NCBA Bank Rwanda, formerly Commercial Bank of Africa (Rwanda), is a commercial bank in Rwanda. NCBA Bank Rwanda is one of the Kenyan-owned bank subsidiaries to launch operations in Rwanda. The bank is a subsidiary of the NCBA Group Plc, a financial services group with headquarters in Nairobi, Kenya, with subsidiaries in Kenya, Rwanda, Tanzania, Uganda and Ivory Coast.

==Overview==
As of 30 September 2019, the bank's total assets were valued at RWF:30.23 billion (US$32.44 million), with shareholders' equity of RWF:7.015 billion (US$7.53 million).

== History ==
In November 2015, the CBA Group, Kenya's largest privately owned financial services provider publicly announced their intention to enter the Rwandan market. The group applied for a banking licence from the Rwanda authorities.

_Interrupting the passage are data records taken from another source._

import Mathlib
import HarnessLib
import Summits.PneNP.PneNP.Theses.UniformStream
import Summits.PneNP.PneNP.Theorems.UniformStreamUniformMagnification
import Summits.PneNP.PneNP.Theorems.UniformStreamUniformStreamLBStubSimulation
import Summits.PneNP.PneNP.Theorems.UniformStreamUniformStreamLBStubTransfer
import Summits.PneNP.PneNP.Theorems.UniformStreamUniformStreamLBLowLevels

/-!
# The open stub of line `birth` of the crux `UniformStreamLB` is SUMMIT-HARD (stub ⟹ crux ⟹ `PneNP`)

Route `UniformStream`, crux `Summit.PneNP.PneNP.Theses.UniformStream.UniformStreamLB` (stmt-PneNP-16045;
McKay–Murray–Williams 2019, Thm. 1.3 — its hypothesis, uniform decision form), line `birth` / `registered`
(`Cruxes/UniformStreamLB/Lines/birth.lean`). The line's only open registered stub is the transferred lower bound

  C⁺ = `stub_MCSP_not_mem_DTISP` :
  `∃ s` time-constructible, `∀ c`, `MCSPSize s ∉ DTISP (N ↦ N·s(⌊log₂N⌋)^c) (N ↦ s(⌊log₂N⌋)^c)`.

This file records, as theorems whose hypotheses are the REGISTERED STUB SIGNATURE VERBATIM (resp. the crux, resp.
the sharper `s = id` slice of lead c2), that each of them already implies the summit statement `PneNP` inside the
tree — so no decomposition of this crux can have a stub below the summit:

* `pneNP_of_uniformStreamLB : UniformStreamLB → PneNP` — the route's deciding theorem `UniformStream.closes`
  fed with the LANDED magnification crux `uniformStream_uniformMagnification_proof` (stmt-PneNP-16047,
  McKay–Murray–Williams 2019, Thm. 1.3, typed and proved in the tree's model);
* `uniformStreamLB_of_stub : C⁺ → UniformStreamLB` — the line's composition (landed stubs `stub_transfer`
  p153228 ∘ `stub_simulation` p152730), restated with the stub signature as an explicit hypothesis;
* `stub_pneNP_of_MCSP_not_mem_DTISP : C⁺ → PneNP` — the stub ⟹ summit certificate (shape
  `<registered stub signature> → PneNP`; registered as a sub-goal of stmt-PneNP-16045 so that it lands by name);
* `pneNP_of_MCSP_id_not_mem_DTISP_high : (∀ c ≥ 3, MCSPSize id ∉ DTISP(N·⌊log₂N⌋^c, ⌊log₂N⌋^c)) → PneNP` — even
  the `s = id`, level-`≥ 3` slice (`uniformStreamLB_of_id_high`, p160584) is summit-hard.

Together with `uniformStreamLB_of_hardPRG : HardPRGExist → UniformStreamLB` (p156286) the crux and its stub are
pinned between the SPRNG conjecture and `P ≠ NP`; neither endpoint is decidable in the tree today, which is the
lead's (c3) reason for handing the stub back (`promote-stub`) rather than re-lining it.

References: D. M. McKay, C. D. Murray, R. R. Williams, *Weak lower bounds on resource-bounded compression imply
strong separations of complexity classes*, STOC 2019, Thm. 1.3 [MckayMurrayWilliams2019]; S. Arora, B. Barak,
*Computational Complexity* (2009), Def. 5.10 (TISP) [AroraBarak2009].
-/

set_option linter.dupNamespace false -- `Summit.PneNP.PneNP.…`: summit = sub-problem (D-0017)

noncomputable section

namespace Summit.PneNP.PneNP.Theorems.UniformStreamLB.SummitHard

open Literature.Computability.Complexity Literature.Computability.MetaComplexity
open Summit.PneNP.PneNP.Theses.UniformStream

/-- **Crux ⟹ summit.** `UniformStreamLB → PneNP`: the route's deciding theorem `UniformStream.closes` applied to
the landed magnification crux `uniformStream_uniformMagnification_proof` (stmt-PneNP-16047). So any proof of the
crux is a proof of `P ≠ NP` in the tree. [cite: MckayMurrayWilliams2019, Thm. 1.3] -/
theorem pneNP_of_uniformStreamLB : UniformStreamLB → PneNP :=
  fun hlb => closes hlb Summit.PneNP.PneNP.Theorems.uniformStream_uniformMagnification_proof

/-- **Stub ⟹ crux.** The registered open stub C⁺ = `stub_MCSP_not_mem_DTISP` of line `birth` (its signature
verbatim as the hypothesis) gives the crux, by the landed stubs `stub_transfer` (p153228) and `stub_simulation`
(p152730) — the line's composition `UniformStreamLB_of` with the sorry replaced by a hypothesis. [folklore] -/
theorem uniformStreamLB_of_stub
    (hC : ∃ s : ℕ → ℕ, Literature.Computability.Complexity.IsTimeConstructible s ∧ ∀ c : ℕ,
      Literature.Computability.MetaComplexity.MCSPSize s ∉
        Literature.Computability.Complexity.DTISP (fun N => N * s (Nat.log 2 N) ^ c)
          (fun N => s (Nat.log 2 N) ^ c)) :
    UniformStreamLB :=
  Birth.stub_transfer Birth.stub_simulation hC

/-- **Stub ⟹ summit (the summit-hardness certificate of `stub_MCSP_not_mem_DTISP`; registered sub-goal
`stub_pneNP_of_MCSP_not_mem_DTISP` of stmt-PneNP-16045).** The registered open stub of line `birth` of the crux,
with its signature verbatim as the hypothesis, implies `PneNP`: C⁺ ⟹ `UniformStreamLB` (`uniformStreamLB_of_stub`)
⟹ `PneNP` (`pneNP_of_uniformStreamLB`). Hence the stub is at least as hard as the summit and cannot be re-lined
below it. [cite: MckayMurrayWilliams2019, Thm. 1.3] -/
theorem stub_pneNP_of_MCSP_not_mem_DTISP (hC : ∃ s : ℕ → ℕ, Literature.Computability.Complexity.IsTimeConstructible s ∧ ∀ c : ℕ, Literature.Computability.MetaComplexity.MCSPSize s ∉ Literature.Computability.Complexity.DTISP (fun N => N * s (Nat.log 2 N) ^ c) (fun N => s (Nat.log 2 N) ^ c)) : PneNP :=
  pneNP_of_uniformStreamLB (uniformStreamLB_of_stub hC)

/-- **Even the `s = id`, level-`≥ 3` slice is summit-hard.** If `MCSP[n ↦ n]` (truth tables of `n`-variable
functions with `B₂`-circuits of at most `n` gates, `N = 2ⁿ`) is outside `DTISP(N·⌊log₂N⌋^c, ⌊log₂N⌋^c)` for every
`c ≥ 3` — "`MCSP[log N]` is not decidable in quasi-linear time and polylogarithmic space simultaneously" — then
`P ≠ NP`: by lead c2's `uniformStreamLB_of_id_high` (p160584; levels `c ≤ 1` unconditional, the rest by the
per-level transfer) and `pneNP_of_uniformStreamLB`. [cite: MckayMurrayWilliams2019, Thm. 1.1 and Thm. 1.3] -/
theorem pneNP_of_MCSP_id_not_mem_DTISP_high
    (hhigh : ∀ c : ℕ, 3 ≤ c →
      MCSPSize (fun n => n) ∉ DTISP (fun N => N * Nat.log 2 N ^ c) (fun N => Nat.log 2 N ^ c)) :
    PneNP :=
  pneNP_of_uniformStreamLB (Birth.uniformStreamLB_of_id_high hhigh)

end Summit.PneNP.PneNP.Theorems.UniformStreamLB.SummitHard

end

In December 2016, the National Bank of Rwanda issued CBA Rwanda with a micro-finance banking licence. In May 2017, CBA Rwanda, a microfinance institution, made public its intention to acquire Crane Bank Rwanda, a commercial bank, whose parent company in Uganda had been sold and the buyers of the parent did not want to keep the Rwandan subsidiary. On 15 June 2017 CBA Group signed a definitive sale and purchase agreement with DFCU Bank, the owners of Crane Bank Rwanda. The acquisition required regulatory approval in Rwanda, Kenya and Uganda.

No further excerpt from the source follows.